Conversely, avoiding the transfer of low-quality embryos can increase the efficiency of the process, which is vital when doing surrogacy, where every step has logistical and emotional implications.

Of course, selection does not eliminate all risks, as success also depends on other factors: the pregnant woman’s health, the endometrial response, the quality of the laboratory, etc.

Good practices to avoid low-quality embryos in surrogacy

For intended parents or clinics that perform surrogacy, these recommendations may be helpful:

• Choose an assisted reproduction center with experience, good rates, and that uses rigorous embryo evaluation protocols.
• Ensure that the laboratory evaluates embryo morphology and, if appropriate, embryo genetics.
• Consider the option of culturing to blastocyst (day 5/6) for better discrimination.
• Request clear information on how the center defines “low quality” embryos and what criteria it uses to discard or qualify them.
• Understanding the costs, timeframes, and possibilities of freezing good quality embryos.
• Ensure that the embryo transfer protocol is well coordinated with the surrogate or recipient mother, so that the highest quality embryo is ready for implantation at the optimal time.
• Have realistic expectations: even if the best embryos are selected, success is never 100% guaranteed.

In summary

In the process of surrogacy, the transfer of embryos is one of the most important moments.

• Selecting a good quality embryo — while avoiding low quality embryos — improves the chances of success, reduces costs, and reduces risks.
• The evaluation of the embryo’s morphology (how it looks, how it divides, how many cells, its symmetry, its development to blastocyst ) is the first filter to identify quality.
• The evaluation of the embryo’s genetics (chromosomal analysis, aneuploidies , mosaics) is a second filter, key to ensuring that there are no abnormalities that reduce viability.
• Combining both criteria allows for better selection, which is especially relevant in complex processes such as surrogacy.
• However, no system completely eliminates the risk of failure or complications: other factors also determine the final outcome of the pregnancy.

Frequently Asked Questions ( FAQs ) about low-quality embryos, morphology, embryo genetics, and surrogacy

Does a morphologically “bad” embryo always mean it will be of low quality?

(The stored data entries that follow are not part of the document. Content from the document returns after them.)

/-- ★★★ **(3.46e) WITH THE CANONICAL AGMON WEIGHT** `e^{δ₀ρ}`, `δ₀ = 1∕(4(d+2))` (`ρ` bond-Lipschitz at scale `(L^{lev})⁻¹`, block oscillation `≤ d+1`, `ρ = 0` on
`B ⊇ supp ∇\*_{U,μ}λ`, `ρ ≥ r` on `A`): `Σ_{z∈A}Σ_ν HS((∇_{U,ν}G′_□(U)∇\*_{U,μ}λ)(z)) ≤ 10·‖λ‖²₁∕(e^{δ₀r})²`.
[cite: Balaban1985BackgroundPropagators, Cor 3.6 p.408, Thm 3.1 (3.46) p.398, (3.79) p.406; Agmon1982, Ch.1, Thm 1.5] -/
theorem hs_restrict_cdS_GsqY_cdsS_le_exp_canonical [Nonempty (Fin N)] (hG : G ≤ B7Prop2Explicit.unitaryUnits (Matrix (Fin N) (Fin N) ℂ))
    {U : CfgY (Matrix (Fin N) (Fin N) ℂ) i} {c α₀ : ℝ} (hC0 : 0 ≤ c * (kGeo i).M * α₀) (hC1 : c * (kGeo i).M * α₀ * ((d : ℝ) + 1) ≤ 1 / 16)
    (hreg : (bg9K (Matrix (Fin N) (Fin N) ℂ) G i).Reg335 c α₀ U) (D : Finset (SiteY i)) {ρ : SiteY i → ℝ}
    (hρ1 : ∀ μ z, |ρ (shiftY i μ z) - ρ z| ≤ ((((ℓ + 1) ^ (blkOf i.D.toDomains z).1.1 : ℕ) : ℝ))⁻¹)
    (hρ2 : ∀ μ z, |ρ (shiftY i μ z) - ρ z| ≤ ((((ℓ + 1) ^ (blkOf i.D.toDomains (shiftY i μ z)).1.1 : ℕ) : ℝ))⁻¹)
    (hρD : ∀ z w : SiteY i, blkOf i.D.toDomains w = blkOf i.D.toDomains z → |ρ z - ρ w| ≤ (d : ℝ) + 1) (μ : Fin (d + 1))
    {A B : Finset (SiteY i)} {Λ : SiteY i → Matrix (Fin N) (Fin N) ℂ} (hv : ∀ z, z ∉ B → cdsS i U μ Λ z = 0) (hρB : ∀ z ∈ B, ρ z = 0)
    {r : ℝ} (hr : ∀ z ∈ A, r ≤ ρ z) :
    ∑ z ∈ A, ∑ ν : Fin (d + 1), ∑ a, ∑ b, ‖cdS i U ν (GsqY i (parSymY i) D U (cdsS i U μ Λ)) z a b‖ ^ 2
      ≤ 10 * trIP (fun _ => (1 : ℝ)) Λ Λ / Real.exp ((1 / (4 * ((d : ℝ) + 2))) * r) ^ 2 := by
  have hd0 : (0 : ℝ) ≤ d := Nat.cast_nonneg d
  have hd2 : (0 : ℝ) < 4 * ((d : ℝ) + 2) := by positivity
  have hδ0 : (0 : ℝ) ≤ 1 / (4 * ((d : ℝ) + 2)) := by positivity
  have hδ1 : 1 / (4 * ((d : ℝ) + 2)) ≤ 1 := by rw [div_le_one hd2]; linarith
  have hδD : 1 / (4 * ((d : ℝ) + 2)) * ((d : ℝ) + 1) ≤ 1 := by
    rw [div_mul_eq_mul_div, one_mul, div_le_one hd2]; linarith
  have hδκ0 : (1 / (4 * ((d : ℝ) + 2))) ^ 2 * (2 * ((d : ℝ) + 1) + ((d : ℝ) + 1) ^ 2) ≤ 1 / 16 := by
    rw [div_pow, one_pow, mul_pow, one_div_mul_eq_div, div_le_iff₀ (by positivity)]
    nlinarith
  have hδκ : ((d : ℝ) + 1) * (2 * (1 / (4 * ((d : ℝ) + 2))) ^ 2) + (2 * (1 / (4 * ((d : ℝ) + 2))) ^ 2 * ((d : ℝ) + 1) ^ 2) / 2 ≤ 1 / 16 := by
    have e : ((d : ℝ) + 1) * (2 * (1 / (4 * ((d : ℝ) + 2))) ^ 2) + (2 * (1 / (4 * ((d : ℝ) + 2))) ^ 2 * ((d : ℝ) + 1) ^ 2) / 2
        = (1 / (4 * ((d : ℝ) + 2))) ^ 2 * (2 * ((d : ℝ) + 1) + ((d : ℝ) + 1) ^ 2) := by ring
    rw [e]; exact hδκ0
  have hω : ∀ z, 0 < Real.exp (1 / (4 * ((d : ℝ) + 2)) * ρ z) := fun z => Real.exp_pos _
  have hωB : ∀ z ∈ B, Real.exp (1 / (4 * ((d : ℝ) + 2)) * ρ z) = 1 := fun z hz => by rw [hρB z hz, mul_zero, Real.exp_zero]
  have hW : ∀ z ∈ A, Real.exp (1 / (4 * ((d : ℝ) + 2)) * r) ≤ Real.exp (1 / (4 * ((d : ℝ) + 2)) * ρ z) :=
    fun z hz => Real.exp_le_exp.2 (mul_le_mul_of_nonneg_left (hr z hz) hδ0)
  exact hs_restrict_cdS_GsqY_cdsS_le i hG hC0 hC1 hreg D hω (by positivity) (by positivity)
    (fun μ z => bondRatio_exp_le i hδ0 hδ1 μ z (hρ1 μ z)) (fun μ z => bondRatio_exp_le' i hδ0 hδ1 μ z (hρ2 μ z))
    (fun z w hzw => blockOsc_exp_le i hδ0 hδD z w (hρD z w hzw)) hδκ μ hv hωB (Real.exp_pos _) hW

Not always. Poor morphology indicates a lower probability of success, but it doesn’t guarantee that the embryo cannot be carried to term. However, in clinical practice, it is considered a lower priority for transfer.

If an embryo has good morphology, are genetic tests no longer necessary?

No. Good morphology is important, but it doesn’t rule out the presence of genetic abnormalities. That’s why many clinics combine morphological evaluation with genetic testing of the embryo for greater certainty.

Can the genetics of an embryo determine whether it is of low quality even if it appears morphologically good?

Yes. An embryo that looks visually “perfect” may have aneuploidies that reduce its viability. Therefore, embryo genetics is key to identifying “hidden” low-quality embryos.

Can embryos considered to be of low quality be “improved”?

Not exactly. If an embryo is classified as having low morphological or genetic quality, there is no “correction” to change that. What is done is to use the best ones for transfer and reserve or discard the others according to protocol.

In surrogacy, is the “best quality” embryo always transferred?

Ideally, yes. Surrogacy aims to maximize success; therefore , the embryo with the best combination of morphology and genetics is selected for transfer.

Does a “low-quality” embryo mean there can be no pregnancy at all?

Not always. Some lower-quality embryos can still lead to a successful pregnancy, but the likelihood is lower compared to high-quality embryos. It’s a matter of increased risk.

How many embryos do you need to be able to discard low-quality ones and choose high-quality ones?

There’s no universal minimum number, but the more embryos available (and of good quality), the greater the likelihood of selecting a high-quality embryo. If there are only one or two embryos, the selection becomes more critical, and the risk of them all being of lower quality is higher.